I don't remember any of my teachers saying: "Why don't your parents get you a tutor?" Things have changed since then, for it is common now for teachers to urge their pupils to get tuition.
I'm sure tuition can be helpful for academically weaker children. But the purpose of tuition should be to help them understand what they could not understand in class, not to go over the 10-year series of examination papers or to repeat all that was taught in school. Why go to school again after school?
Despite my tuition in languages, I had plenty of time to play as a child. Indeed, I played rounders almost every evening. I would climb trees and crawl through drains. In secondary school, I took up running seriously. I represented my school in swimming, earned a black belt in karate and was active in the army cadet corps.
School was always both interesting and challenging. How much you get out of school depends on how much effort you put into it. I had a great time in school.

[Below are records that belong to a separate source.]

import Literature.NumberTheory.Sieve.CFSemigroupPressure
import HarnessLib

/-!
# The transfer operator of the continued-fractions semigroup and its growth rate

Support file (all results proved) for the named fact
`Literature.NumberTheory.Sieve.MageeOhWinter2019_uniformCounting` (`CFSemigroupCounting.lean`).
[MageeOhWinter2019, §2.2] introduces, for the expanding map `T` of `Γ_A` and the distortion
function `τ = log |T'|`, the transfer operators `L_s = L_{-sτ}`,
`(L_s f)(x) = Σ_{T y = x} |T'(y)|^{-s} f(y)`, whose leading eigenvalue is `e^{P(-sτ)}`
(Ruelle–Perron–Frobenius, Thm. 10). For the continued fractions semigroup the inverse branches
of `T` are the Möbius maps `g_a(x) = 1/(a + x)`, `a ∈ A`, with `|g_a'(x)| = (a + x)^{-2}`, so
`(L_s f)(x) = Σ_{a ∈ A} (a + x)^{-2s} f(1/(a + x))` (`cfTransfer`). We prove:

* `cfTransfer_iterate`: `(L_sⁿ f)(x) = Σ_{w ∈ Aⁿ} (q'(w) x + q(w))^{-2s} f(M_w · x)` — the iterates
  are sums over the word matrices `M_w = g_{w₁} ⋯ g_{wₙ} = (p' p; q' q)` acting projectively
  (`cfMoeb`), with the derivative cocycle `cfDenom_mul`;
* `cfTransfer_iterate_one_le`, `le_cfTransfer_iterate_one`: bounded distortion
  `4^{-s} Z_n(s) ≤ (L_sⁿ 1)(x) ≤ Z_n(s)` on `[0, 1]` (`Z_n(s) = Σ_{w ∈ Aⁿ} q(w)^{-2s}`, the
  partition function of `CFSemigroupPressure.lean`);
* `tendsto_log_cfTransfer_iterate_one`: `(1/n) log (L_sⁿ 1)(x) → P_A(s)` uniformly in
  `x ∈ [0,1]` — the growth rate (spectral radius on `C[0,1]`, Gelfand form) of `L_s` is
  `e^{P_A(s)}`, the "maximal eigenvalue `e^{P(f)}`" of [MageeOhWinter2019, Thm. 10 (2)].

## References

* M. Magee, H. Oh, D. Winter, J. reine angew. Math. 753 (2019) 89–135, §2.1 eq. (2.1), §2.2,
  Thm. 10. [MageeOhWinter2019]
* D. Hensley, J. Number Theory 40 (1992) 336–358, §2 (the operators `L_s` for `E_A`).
-/

noncomputable section

open Filter Set
open scoped Topology

namespace Literature.NumberTheory.Sieve

/-! ### Projective action and the derivative cocycle of nonnegative integer matrices -/

/-- The projective (Möbius) action `M · x = (M₀₀ x + M₀₁)/(M₁₀ x + M₁₁)` of an integer matrix on
`ℝ`. [cite: MageeOhWinter2019, §2.1] -/
def cfMoeb (M : Matrix (Fin 2) (Fin 2) ℤ) (x : ℝ) : ℝ :=
  ((M 0 0 : ℝ) * x + M 0 1) / ((M 1 0 : ℝ) * x + M 1 1)

/-- The denominator `M₁₀ x + M₁₁` of the action (`|M'(x)| = (M₁₀ x + M₁₁)^{-2}` when
`det M = ±1`). [cite: MageeOhWinter2019, §2.1 eq. (2.1)] -/
def cfDenom (M : Matrix (Fin 2) (Fin 2) ℤ) (x : ℝ) : ℝ := (M 1 0 : ℝ) * x + M 1 1

/-- `g_a · x = 1/(a + x)`. [cite: MageeOhWinter2019, §2.1] -/
theorem cfMoeb_cfGen (a : ℕ) (x : ℝ) : cfMoeb (cfGen a) x = 1 / (x + a) := by
  simp [cfMoeb, cfGen]

/-- The denominator of `g_a` at `x` is `x + a`. [folklore] -/
theorem cfDenom_cfGen (a : ℕ) (x : ℝ) : cfDenom (cfGen a) x = x + a := by
  simp [cfDenom, cfGen]

/-- **The derivative cocycle:** `denom(M N, x) = denom(N, x) · denom(M, N · x)` whenever
`denom(N, x) ≠ 0` (chain rule for `|(MN)'| = |M'(N x)| |N'(x)|`). [folklore] -/
theorem cfDenom_mul (M N : Matrix (Fin 2) (Fin 2) ℤ) {x : ℝ} (hN : cfDenom N x ≠ 0) :
    cfDenom (M * N) x = cfDenom N x * cfDenom M (cfMoeb N x) := by
  simp only [cfDenom, cfMoeb, Matrix.mul_apply, Fin.sum_univ_two, Int.cast_add, Int.cast_mul]
  unfold cfDenom at hN
  field_simp
  ring

/-- **The action is a left action:** `(M N) · x = M · (N · x)` whenever the denominators do not
vanish. [folklore] -/
theorem cfMoeb_mul (M N : Matrix (Fin 2) (Fin 2) ℤ) {x : ℝ} (hN : cfDenom N x ≠ 0)
    (hMN : cfDenom M (cfMoeb N x) ≠ 0) : cfMoeb (M * N) x = cfMoeb M (cfMoeb N x) := by
  have hden := cfDenom_mul M N hN
  simp only [cfDenom, cfMoeb, Matrix.mul_apply, Fin.sum_univ_two, Int.cast_add, Int.cast_mul]
    at hN hMN hden ⊢
  rw [div_eq_div_iff (by
    rw [show ((M 1 0 : ℝ) * N 0 0 + M 1 1 * N 1 0) * x + (M 1 0 * N 0 1 + M 1 1 * N 1 1) =
      ((N 1 0 : ℝ) * x + N 1 1) * (M 1 0 * ((N 0 0 * x + N 0 1) / (N 1 0 * x + N 1 1)) + M 1 1)
      from hden]
    exact mul_ne_zero hN hMN) hMN]
  field_simp
  ring

/-! ### Word matrices acting on `[0, 1]` -/

variable {A : Finset ℕ} {n : ℕ}

/-- For a word matrix with digits `≥ 1` and `x ∈ [0,1]`: `q(w) ≤ denom(M_w, x) ≤ 2 q(w)`
(bounded distortion, `0 ≤ q' ≤ q`). [cite: MageeOhWinter2019, §2.1 eq. (2.1)] -/
theorem cfDenom_cfMat_mem {w : Fin n → ℕ} (hw : ∀ i, 1 ≤ w i) {x : ℝ} (hx : x ∈ Icc (0 : ℝ) 1) :
    (cfQ w : ℝ) ≤ cfDenom (cfMat w) x ∧ cfDenom (cfMat w) x ≤ 2 * (cfQ w : ℝ) := by
  have hd := one_le_cfExt hw
  have h10 : (0 : ℝ) ≤ (cfMat w 1 0 : ℝ) := by exact_mod_cast cfWord_nonneg _ _ 1 0
  have h10q : (cfMat w 1 0 : ℝ) ≤ (cfMat w 1 1 : ℝ) := by
    have := cfWord_10_le_cfDen hd n
    exact_mod_cast this
  simp only [cfDenom, cfQ_eq]
  constructor <;> nlinarith [hx.1, hx.2]

/-- Word matrices map `[0,1]` into `[0,1]`. [cite: MageeOhWinter2019, §2.1] -/
theorem cfMoeb_cfMat_mem {w : Fin n → ℕ} (hw : ∀ i, 1 ≤ w i) {x : ℝ} (hx : x ∈ Icc (0 : ℝ) 1) :
    cfMoeb (cfMat w) x ∈ Icc (0 : ℝ) 1 := by
  rcases n with _ | m
  · simpa [cfMoeb, cfMat] using hx
  have hd := one_le_cfExt hw
  have h00 : (0 : ℝ) ≤ (cfMat w 0 0 : ℝ) := by exact_mod_cast cfWord_nonneg _ _ 0 0
  have h01 : (0 : ℝ) ≤ (cfMat w 0 1 : ℝ) := by exact_mod_cast cfWord_nonneg _ _ 0 1
  have hq1 : (1 : ℝ) ≤ (cfQ w : ℝ) := by exact_mod_cast one_le_cfQ hw
  have hden := (cfDenom_cfMat_mem hw hx).1
  simp only [cfDenom] at hden
  -- numerator entries are dominated by denominator entries
  have hrow : (cfMat w 0 0 : ℝ) ≤ cfMat w 1 0 ∧ (cfMat w 0 1 : ℝ) ≤ cfMat w 1 1 := by
    obtain ⟨h1, h2⟩ := cfWord_fst_le_snd hd m
    exact ⟨by exact_mod_cast h1, by exact_mod_cast h2⟩
  have hpos : (0 : ℝ) < (cfMat w 1 0 : ℝ) * x + cfMat w 1 1 := by linarith
  simp only [cfMoeb]
  refine ⟨div_nonneg (by nlinarith [hx.1]) hpos.le, ?_⟩
  rw [div_le_one hpos]
  nlinarith [hx.1, hrow.1, hrow.2]

/-- The denominator of a word matrix at `x ∈ [0,1]` is positive. [folklore] -/
theorem cfDenom_cfMat_pos {w : Fin n → ℕ} (hw : ∀ i, 1 ≤ w i) {x : ℝ} (hx : x ∈ Icc (0 : ℝ) 1) :
    0 < cfDenom (cfMat w) x := by
  have hq1 : (1 : ℝ) ≤ (cfQ w : ℝ) := by exact_mod_cast one_le_cfQ hw
  linarith [(cfDenom_cfMat_mem hw hx).1]

/-- `g_a` maps `[0,1]` into `[0,1]` (`a ≥ 1`). [cite: MageeOhWinter2019, §2.1] -/
theorem one_div_add_mem_Icc {a : ℕ} (ha : 1 ≤ a) {x : ℝ} (hx : x ∈ Icc (0 : ℝ) 1) :
    1 / (x + a) ∈ Icc (0 : ℝ) 1 := by
  have h1 : (1 : ℝ) ≤ a := by exact_mod_cast ha
  have hxa : 1 ≤ x + a := by linarith [hx.1]
  exact ⟨by positivity, (div_le_one (by linarith)).2 hxa⟩

/-! ### The transfer operator -/

variable (A) in
/-- The **transfer operator** `(L_s f)(x) = Σ_{a ∈ A} (a + x)^{-2s} f(1/(a + x))` of the
continued fractions semigroup (`= Σ_{T y = x} |T'(y)|^{-s} f(y)`, the operator `L_{-sτ}` of
[MageeOhWinter2019, §2.2], written with `((x + a)²)^{-s}`). [cite: MageeOhWinter2019, §2.2] -/
def cfTransfer (s : ℝ) (f : ℝ → ℝ) (x : ℝ) : ℝ :=
  ∑ a ∈ A, ((x + a) ^ 2) ^ (-s) * f (1 / (x + a))

/-- The word-sum form of the iterates: `W_n f (x) = Σ_{w ∈ Aⁿ} denom(M_w, x)^{-2s} f(M_w · x)`.
[folklore] -/
def cfTransferSum (A : Finset ℕ) (s : ℝ) (n : ℕ) (f : ℝ → ℝ) (x : ℝ) : ℝ :=
  ∑ w : Fin n → A, ((cfDenom (cfMat fun i => (w i : ℕ)) x) ^ 2) ^ (-s) *
    f (cfMoeb (cfMat fun i => (w i : ℕ)) x)

/-- `W_0 f = f`. [folklore] -/
theorem cfTransferSum_zero (s : ℝ) (f : ℝ → ℝ) (x : ℝ) : cfTransferSum A s 0 f x = f x := by
  simp [cfTransferSum, cfDenom, cfMoeb, cfMat]

/-- A one-letter word matrix is the generator. [folklore] -/
theorem cfMat_fin_one (v : Fin 1 → ℕ) : cfMat v = cfGen (v 0) := by
  simp [cfMat, cfWord_succ, cfExt_of_lt]

/-- **The iterates of the transfer operator are word sums:** `L_sⁿ f = W_n f` on `[0,1]`
(induction on `n`, splitting off the last letter: `M_{wa} = M_w g_a`, chain rule `cfDenom_mul`).
[cite: MageeOhWinter2019, §2.2] -/
theorem cfTransfer_iterate (hA : ∀ a ∈ A, 1 ≤ a) (s : ℝ) (f : ℝ → ℝ) :
    ∀ (n : ℕ) {x : ℝ}, x ∈ Icc (0 : ℝ) 1 → (cfTransfer A s)^[n] f x = cfTransferSum A s n f x
  | 0, x, _ => by rw [Function.iterate_zero, id, cfTransferSum_zero]
  | n + 1, x, hx => by
      rw [Function.iterate_succ_apply', cfTransfer,
        Finset.sum_congr rfl fun a ha => by rw [cfTransfer_iterate hA s f n (one_div_add_mem_Icc (hA a ha) hx)]]
      rw [cfTransferSum, ← (Fin.appendEquiv n 1).sum_comp, Fintype.sum_prod_type, Finset.sum_comm,
        ← Finset.sum_coe_sort A, ← (Equiv.funUnique (Fin 1) A).sum_comp]
      refine Finset.sum_congr rfl fun v _ => ?_
      rw [cfTransferSum, Finset.mul_sum]
      refine Finset.sum_congr rfl fun w _ => ?_
      simp only [Fin.appendEquiv_apply, Equiv.funUnique_apply, Fin.default_eq_zero]
      rw [coe_append, cfMat_append, cfMat_fin_one]
      have hw : ∀ i, 1 ≤ (fun i => (w i : ℕ)) i := one_le_coe_digit hA w
      have ha1 : (1 : ℝ) ≤ ((v 0 : A) : ℕ) := by exact_mod_cast hA _ (v 0).2
      have hxa : cfDenom (cfGen ((v 0 : A) : ℕ)) x ≠ 0 := by
        rw [cfDenom_cfGen]
        linarith [hx.1]
      have hy : cfMoeb (cfGen ((v 0 : A) : ℕ)) x ∈ Icc (0 : ℝ) 1 := by
        rw [cfMoeb_cfGen]
        exact one_div_add_mem_Icc (hA _ (v 0).2) hx
      have hM : cfDenom (cfMat fun i => (w i : ℕ)) (cfMoeb (cfGen ((v 0 : A) : ℕ)) x) ≠ 0 :=
        (cfDenom_cfMat_pos hw hy).ne'
      rw [cfDenom_mul _ _ hxa, cfMoeb_mul _ _ hxa hM, cfMoeb_cfGen, cfDenom_cfGen, mul_pow,
        Real.mul_rpow (sq_nonneg _) (sq_nonneg _)]
      ring


/-! ### Bounded distortion: `L_sⁿ 1 ≍ Z_n(s)` and the growth rate `e^{P_A(s)}` -/

section Growth

variable (hA : ∀ a ∈ A, 1 ≤ a)
include hA

/-- **Upper distortion bound:** `(W_n 1)(x) ≤ Z_n(s)` for `x ∈ [0,1]`, `s ≥ 0`
(`denom(M_w, x) ≥ q(w)`). [cite: MageeOhWinter2019, §2.1 eq. (2.1)] -/
theorem cfTransferSum_one_le {s : ℝ} (hs : 0 ≤ s) (n : ℕ) {x : ℝ} (hx : x ∈ Icc (0 : ℝ) 1) :
    cfTransferSum A s n (fun _ => 1) x ≤ cfPartition A n s := by
  rw [cfTransferSum, cfPartition]
  refine Finset.sum_le_sum fun w _ => ?_
  have hw : ∀ i, 1 ≤ (fun i => (w i : ℕ)) i := one_le_coe_digit hA w
  have hq1 : (1 : ℝ) ≤ (cfQ (fun i => (w i : ℕ)) : ℝ) := by exact_mod_cast one_le_cfQ hw
  have hden := (cfDenom_cfMat_mem hw hx).1
  rw [mul_one]
  exact Real.rpow_le_rpow_of_nonpos (by positivity) (pow_le_pow_left₀ (by positivity) hden 2)
    (by linarith)

/-- **Lower distortion bound:** `4^{-s} Z_n(s) ≤ (W_n 1)(x)` for `x ∈ [0,1]`, `s ≥ 0`
(`denom(M_w, x) ≤ 2 q(w)`). [cite: MageeOhWinter2019, §2.1 eq. (2.1)] -/
theorem le_cfTransferSum_one {s : ℝ} (hs : 0 ≤ s) (n : ℕ) {x : ℝ} (hx : x ∈ Icc (0 : ℝ) 1) :
    (4 : ℝ) ^ (-s) * cfPartition A n s ≤ cfTransferSum A s n (fun _ => 1) x := by
  rw [cfTransferSum, cfPartition, Finset.mul_sum]
  refine Finset.sum_le_sum fun w _ => ?_
  have hw : ∀ i, 1 ≤ (fun i => (w i : ℕ)) i := one_le_coe_digit hA w
  have hq1 : (1 : ℝ) ≤ (cfQ (fun i => (w i : ℕ)) : ℝ) := by exact_mod_cast one_le_cfQ hw
  obtain ⟨hden1, hden2⟩ := cfDenom_cfMat_mem hw hx
  rw [mul_one, ← Real.mul_rpow (by norm_num) (by positivity)]
  have hdenpos : 0 < cfDenom (cfMat fun i => (w i : ℕ)) x := by linarith
  refine Real.rpow_le_rpow_of_nonpos (pow_pos hdenpos 2) ?_ (by linarith)
  nlinarith

/-- `L_sⁿ 1 (x) ≤ Z_n(s)` on `[0,1]`. [cite: MageeOhWinter2019, §2.2] -/
theorem cfTransfer_iterate_one_le {s : ℝ} (hs : 0 ≤ s) (n : ℕ) {x : ℝ} (hx : x ∈ Icc (0 : ℝ) 1) :
    (cfTransfer A s)^[n] (fun _ => 1) x ≤ cfPartition A n s := by
  rw [cfTransfer_iterate hA s _ n hx]
  exact cfTransferSum_one_le hA hs n hx

/-- `4^{-s} Z_n(s) ≤ L_sⁿ 1 (x)` on `[0,1]`. [cite: MageeOhWinter2019, §2.2] -/
theorem le_cfTransfer_iterate_one {s : ℝ} (hs : 0 ≤ s) (n : ℕ) {x : ℝ} (hx : x ∈ Icc (0 : ℝ) 1) :
    (4 : ℝ) ^ (-s) * cfPartition A n s ≤ (cfTransfer A s)^[n] (fun _ => 1) x := by
  rw [cfTransfer_iterate hA s _ n hx]
  exact le_cfTransferSum_one hA hs n hx

/-- `L_sⁿ 1 (x) > 0` on `[0,1]` (`A ≠ ∅`). [folklore] -/
theorem cfTransfer_iterate_one_pos (hne : A.Nonempty) {s : ℝ} (hs : 0 ≤ s) (n : ℕ) {x : ℝ}
    (hx : x ∈ Icc (0 : ℝ) 1) : 0 < (cfTransfer A s)^[n] (fun _ => 1) x :=
  lt_of_lt_of_le (mul_pos (Real.rpow_pos_of_pos (by norm_num) _) (cfPartition_pos hA hne n s))
    (le_cfTransfer_iterate_one hA hs n hx)

/-- **Uniform comparison with the partition function:**
`|log L_sⁿ1(x) - log Z_n(s)| ≤ s log 4` for all `x ∈ [0,1]`, `n`. [folklore] -/
theorem abs_log_cfTransfer_iterate_one_sub_le (hne : A.Nonempty) {s : ℝ} (hs : 0 ≤ s) (n : ℕ)
    {x : ℝ} (hx : x ∈ Icc (0 : ℝ) 1) :
    |Real.log ((cfTransfer A s)^[n] (fun _ => 1) x) - Real.log (cfPartition A n s)| ≤
      s * Real.log 4 := by
  have hZ := cfPartition_pos hA hne n s
  have hL := cfTransfer_iterate_one_pos hA hne hs n hx
  have h1 := Real.log_le_log hL (cfTransfer_iterate_one_le hA hs n hx)
  have h2 := Real.log_le_log (by positivity) (le_cfTransfer_iterate_one hA hs n hx)
  rw [Real.log_mul (Real.rpow_pos_of_pos (by norm_num) _).ne' hZ.ne', Real.log_rpow (by norm_num)]
    at h2
  have hlog4 : 0 ≤ Real.log 4 := Real.log_nonneg (by norm_num)
  rw [abs_le]
  constructor <;> nlinarith

/-- **The growth rate of the transfer operator is the pressure** (the leading eigenvalue
`e^{P(-sτ)}` of [MageeOhWinter2019, Thm. 10 (2)], in Gelfand form on the unit interval):
`(1/n) log (L_sⁿ 1)(x) → P_A(s)` for every `x ∈ [0,1]` (`s ≥ 0`; the convergence is uniform in
`x` by `abs_log_cfTransfer_iterate_one_sub_le`). [cite: MageeOhWinter2019, Thm. 10] -/
theorem tendsto_log_cfTransfer_iterate_one (hne : A.Nonempty) {s : ℝ} (hs : 0 ≤ s) {x : ℝ}
    (hx : x ∈ Icc (0 : ℝ) 1) :
    Tendsto (fun n : ℕ => Real.log ((cfTransfer A s)^[n] (fun _ => 1) x) / n) atTop
      (𝓝 (cfPressure A s)) := by
  have hP := tendsto_cfPressure hA hne hs
  have h0 : Tendsto (fun n : ℕ => s * Real.log 4 / (n : ℝ)) atTop (𝓝 0) :=
    tendsto_const_div_atTop_nhds_zero_nat _
  -- squeeze `|a_n - b_n| ≤ c/n`
  have hdiff : Tendsto (fun n : ℕ => Real.log ((cfTransfer A s)^[n] (fun _ => 1) x) / n -
      Real.log (cfPartition A n s) / n) atTop (𝓝 0) := by
    refine squeeze_zero_norm (fun n => ?_) h0
    rw [Real.norm_eq_abs, ← sub_div, abs_div]
    rcases Nat.eq_zero_or_pos n with rfl | hn
    · simp
    · rw [abs_of_pos (by exact_mod_cast hn : (0 : ℝ) < n)]
      exact div_le_div_of_nonneg_right (abs_log_cfTransfer_iterate_one_sub_le hA hne hs n hx)
        (by positivity)
  have := hdiff.add hP
  rw [zero_add] at this
  exact this.congr fun n => by ring

end Growth

end Literature.NumberTheory.Sieve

In the 1960s, tuition was optional and most of us coped without tuition. Now it seems, almost all school children get some form of tuition or other.
Are parents today more kiasu than parents of my generation? Is the curriculum today too heavy for average students to cope with?
It seems to me something is clearly not right when most children have to get tuition, and the tutor covers what is in the school syllabus.
I hope the Ministry of Education can put its finger on the problem and fix it soon. Childhood should not be drowned in a sea of tuition.
The writer is director of the National Neuroscience Institute.